Pericles
Act I, Scene 2
Tyre. A room in the palace.
- Enter Pericles with his Lords.
Pericles
1 - 34- Let none disturb us.
- Exeunt Lords.
- Why should this change of thoughts,
- The sad companion, dull-ey’d melancholy,
- Be my so us’d a guest as not an hour
- In the day’s glorious walk or peaceful night,
- The tomb where grief should sleep, can breed me quiet?
- Here pleasures court mine eyes, and mine eyes shun them,
- And danger, which I fear’d, is at Antioch,
- Whose arm seems far too short to hit me here.
- Yet neither pleasure’s art can joy my spirits,
- Nor yet the other’s distance comfort me.
- Then it is thus: the passions of the mind,
- That have their first conception by misdread,
- Have after-nourishment and life by care;
- And what was first but fear what might be done,
- Grows elder now, and cares it be not done.
- And so with me: the great Antiochus,
- ’Gainst whom I am too little to contend,
- Since he’s so great can make his will his act,
- Will think me speaking, though I swear to silence;
- Nor boots it me to say I honor him,
- If he suspect I may dishonor him;
- And what may make him blush in being known,
- He’ll stop the course by which it might be known.

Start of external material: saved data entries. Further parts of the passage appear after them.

/-- **`hF3b` from PRINT-by-name {Prop. 4.9, Poitou–Tate duality for Selmer structures} + the three LOCAL
statements `T2`, `δ2`, `δinf`** (composition with file XXII `hF3b_of_prop49_PT`). Record-only per RC-169 (no
display is re-keyed). [cite: GreenbergLNM1716, §4 Prop. 4.9, pp. 122–126] [cite: MilneADT2006, Ch. I, Thm. 4.10(b)] -/
theorem hF3b_of_prop49_local_alt (h49 : prop49_noFiniteSubmodule_H1Sigma)
    (hPT : poitouTate_selmerStructure_duality_real ℚ)
    (T2 : ∀ (W : WeierstrassCurve ℚ) [W.IsElliptic] [W.IsGloballyMinimal],
      W.HasMultiplicativeReductionAtPrime 2 →
      ∀ (κ : ZpExtension ℚ 2) (_hκ : κ.IsCyclotomic) (γ : absoluteGaloisGroup ℚ)
        (_hγ : κ.IsTopGenerator γ),
      {u : ℤ | (2 : ℤ) ∣ u - 1 ∧
        ¬ ∀ c : W.subgroupH1 2 κ.kerSubgroup,
        (∀ v ∈ {v : HeightOneSpectrum (𝓞 ℚ) | ((2 : ℕ) : 𝓞 ℚ) ∈ v.asIdeal},
            u • W.conjH1 2 κ.kerSubgroup γ c - c ∈ W.localKerOver 2 κ.kerSubgroup (v.adicCompletion ℚ)) →
        ∃ (hu : (2 : ℤ) ∣ u - 1) (J : ℕ),
          ∀ v ∈ {v : HeightOneSpectrum (𝓞 ℚ) | ((2 : ℕ) : 𝓞 ℚ) ∈ v.asIdeal},
            ∃ t : galoisCohomology
              ((W.twistedTorsionGaloisModule 2 κ J u hu).restrictField (v.adicCompletion ℚ)) 1,
              W.twistedTorsionToLocalH1 2 κ J u hu (v.adicCompletion ℚ) t =
                W.localResOver 2 κ.kerSubgroup (v.adicCompletion ℚ) c}.Finite)
    (δ2 : ∀ (W : WeierstrassCurve ℚ) [W.IsElliptic] [W.IsGloballyMinimal],
      W.HasMultiplicativeReductionAtPrime 2 →
      ∀ (κ : ZpExtension ℚ 2) (_hκ : κ.IsCyclotomic) (J : ℕ) (u u' : ℤ) (hu : (2 : ℤ) ∣ u - 1)
        (hu' : (2 : ℤ) ∣ u' - 1) (huu' : ((2 : ℤ) ^ J) ∣ u * u' - 1)
        (e : W.geomTorsion ((2 ^ J : ℕ) : ℤ) → W.geomTorsion ((2 ^ J : ℕ) : ℤ) → AlgebraicClosure ℚ)
        (hμ : ∀ S T, e S T ^ (2 ^ J) = 1)
        (hadd₁ : ∀ S₁ S₂ T, e (S₁ + S₂) T = e S₁ T * e S₂ T)
        (hadd₂ : ∀ S T₁ T₂, e S (T₁ + T₂) = e S T₁ * e S T₂)
        (hgal : ∀ (σ : absoluteGaloisGroup ℚ) (S T : W.geomTorsion ((2 ^ J : ℕ) : ℤ)),
          σ • e S T = e (σ • S) (σ • T))
        (_halt : ∀ T, e T T = 1) (_hnondeg : ∀ T, (∀ S, e S T = 1) → T = 0),
      ∀ [Finite (W.geomTorsion ((2 ^ J : ℕ) : ℤ))],
      ∀ (v : HeightOneSpectrum (𝓞 ℚ)), ((2 : ℕ) : 𝓞 ℚ) ∈ v.asIdeal →
      ∀ (ιv : galoisCohomology ((DiscreteGaloisModule.mu ℚ (2 ^ J)).toLocal (Sum.inr v)) 2 →+ ZMod (2 ^ J)),
        Function.Bijective ιv →
      ∀ (y' : galoisCohomology
          ((W.twistedTorsionGaloisModule 2 κ J u' hu').restrictField (v.adicCompletion ℚ)) 1),
        (∀ a : galoisCohomology
            ((W.twistedTorsionGaloisModule 2 κ J u hu).restrictField (v.adicCompletion ℚ)) 1,
          W.twistedTorsionToLocalH1 2 κ J u hu (v.adicCompletion ℚ) a = 0 →
          localTatePairingZMod (W.twistedTorsionGaloisModule 2 κ J u hu) (2 ^ J) (Sum.inr v) ιv a
            (galoisCohomology.map
              ((W.twistedWeilDual 2 κ J hu hu' huu' e hμ hadd₁ hadd₂ hgal).restrictField
                (v.adicCompletion ℚ)) 1 y') = 0) →
        W.twistedTorsionToLocalH1 2 κ J u' hu' (v.adicCompletion ℚ) y' = 0)
    (δinf : ∀ (W : WeierstrassCurve ℚ) [W.IsElliptic] [W.IsGloballyMinimal],
      W.HasMultiplicativeReductionAtPrime 2 →
      ∀ (κ : ZpExtension ℚ 2) (_hκ : κ.IsCyclotomic) (J : ℕ) (u u' : ℤ) (hu : (2 : ℤ) ∣ u - 1)
        (hu' : (2 : ℤ) ∣ u' - 1) (huu' : ((2 : ℤ) ^ J) ∣ u * u' - 1)
        (e : W.geomTorsion ((2 ^ J : ℕ) : ℤ) → W.geomTorsion ((2 ^ J : ℕ) : ℤ) → AlgebraicClosure ℚ)
        (hμ : ∀ S T, e S T ^ (2 ^ J) = 1)
        (hadd₁ : ∀ S₁ S₂ T, e (S₁ + S₂) T = e S₁ T * e S₂ T)
        (hadd₂ : ∀ S T₁ T₂, e S (T₁ + T₂) = e S T₁ * e S T₂)
        (hgal : ∀ (σ : absoluteGaloisGroup ℚ) (S T : W.geomTorsion ((2 ^ J : ℕ) : ℤ)),
          σ • e S T = e (σ • S) (σ • T))
        (_halt : ∀ T, e T T = 1) (_hnondeg : ∀ T, (∀ S, e S T = 1) → T = 0),
      ∀ [Finite (W.geomTorsion ((2 ^ J : ℕ) : ℤ))],
      ∀ (w : InfinitePlace ℚ)
        (ιw : galoisCohomology ((DiscreteGaloisModule.mu ℚ (2 ^ J)).toLocal (Sum.inl w)) 2 →+ ZMod (2 ^ J)),
        Function.Injective ιw →
      ∀ (y' : galoisCohomology ((W.twistedTorsionGaloisModule 2 κ J u' hu').restrictField w.Completion) 1),
        (∀ a : galoisCohomology ((W.twistedTorsionGaloisModule 2 κ J u hu).restrictField w.Completion) 1,
          W.twistedTorsionToLocalH1 2 κ J u hu w.Completion a = 0 →
          localTatePairingZMod (W.twistedTorsionGaloisModule 2 κ J u hu) (2 ^ J) (Sum.inl w) ιw a
            (galoisCohomology.map
              ((W.twistedWeilDual 2 κ J hu hu' huu' e hμ hadd₁ hadd₂ hgal).restrictField w.Completion)
              1 y') = 0) →
        W.twistedTorsionToLocalH1 2 κ J u' hu' w.Completion y' = 0) :
    ∀ (W : WeierstrassCurve ℚ) [W.IsElliptic] [W.IsGloballyMinimal],
      W.HasMultiplicativeReductionAtPrime 2 →
      ∀ (κ : ZpExtension ℚ 2) (_hκ : κ.IsCyclotomic) (γ : absoluteGaloisGroup ℚ)
        (_hγ : κ.IsTopGenerator γ) (S₀ : Finset (HeightOneSpectrum (𝓞 ℚ)))
        (_hne : S₀.Nonempty)
        (_hS₀ : ∀ v ∈ S₀, ((2 : ℕ) : 𝓞 ℚ) ∉ v.asIdeal)
        (_hbad : ∀ v : HeightOneSpectrum (𝓞 ℚ), v ∉ S₀ → ((2 : ℕ) : 𝓞 ℚ) ∉ v.asIdeal →
          W.HasGoodReductionAt v)
        (D : W.SelmerDualData κ γ) [Module.Finite (IwasawaAlgebra 2) D.X], D.IsTorsion →
        ∀ (DS : NonPrimitiveDualData W κ γ (↑S₀ : Set (HeightOneSpectrum (𝓞 ℚ))))
          (N : Submodule (IwasawaAlgebra 2) DS.X), Finite N → N = ⊥ :=
  hF3b_of_prop49_PT h49 hPT (levelTarget_of_local_alt T2 δ2 δinf)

- With hostile forces he’ll o’erspread the land,
- And with th’ ostent of war will look so huge,
- Amazement shall drive courage from the state,
- Our men be vanquish’d ere they do resist,
- And subjects punish’d that ne’er thought offense:
- Which care of them, not pity of myself—
- Who am no more but as the tops of trees,
- Which fence the roots they grow by and defend them—
- Makes both my body pine and soul to languish,
- And punish that before that he would punish.
- Enter Helicanus and all the Lords to Pericles.
First Lord of Tyre
35- Joy and all comfort in your sacred breast!
Second Lord of Tyre
36 - 37- And keep your mind, till you return to us,
- Peaceful and comfortable!
Helicanus
38 - 48- Peace, peace, and give experience tongue.
- They do abuse the King that flatter him,
- For flattery is the bellows blows up sin,
- The thing the which is flattered, but a spark
- To which that blast gives heat and stronger glowing;
- Whereas reproof, obedient and in order,
- Fits kings as they are men, for they may err.
- When Signior Sooth here does proclaim peace,
- He flatters you, makes war upon your life.
- Prince, pardon me, or strike me, if you please,
- I cannot be much lower than my knees.
- Kneels.
Pericles
49 - 53- All leave us else; but let your cares o’erlook
- What shipping and what lading’s in our haven,
- And then return to us.
- Exeunt Lords.
- Helicanus, thou
- Hast mov’d us. What seest thou in our looks?
Helicanus
54- An angry brow, dread lord.
Pericles
55 - 56- If there be such a dart in princes’ frowns,
- How durst thy tongue move anger to our face?
Helicanus
57 - 58- How dares the plants look up to heaven, from whence
- They have their nourishment?
Pericles
59 - 60- Thou knowest I have power
- To take thy life from thee.
Helicanus
61 - 62- I have ground the axe myself,
- Do but you strike the blow.
Pericles
63 - 68- Rise, prithee rise. Sit down. Thou art
- No flatterer. I thank thee for’t, and heaven forbid
- That kings should let their ears hear their faults hid!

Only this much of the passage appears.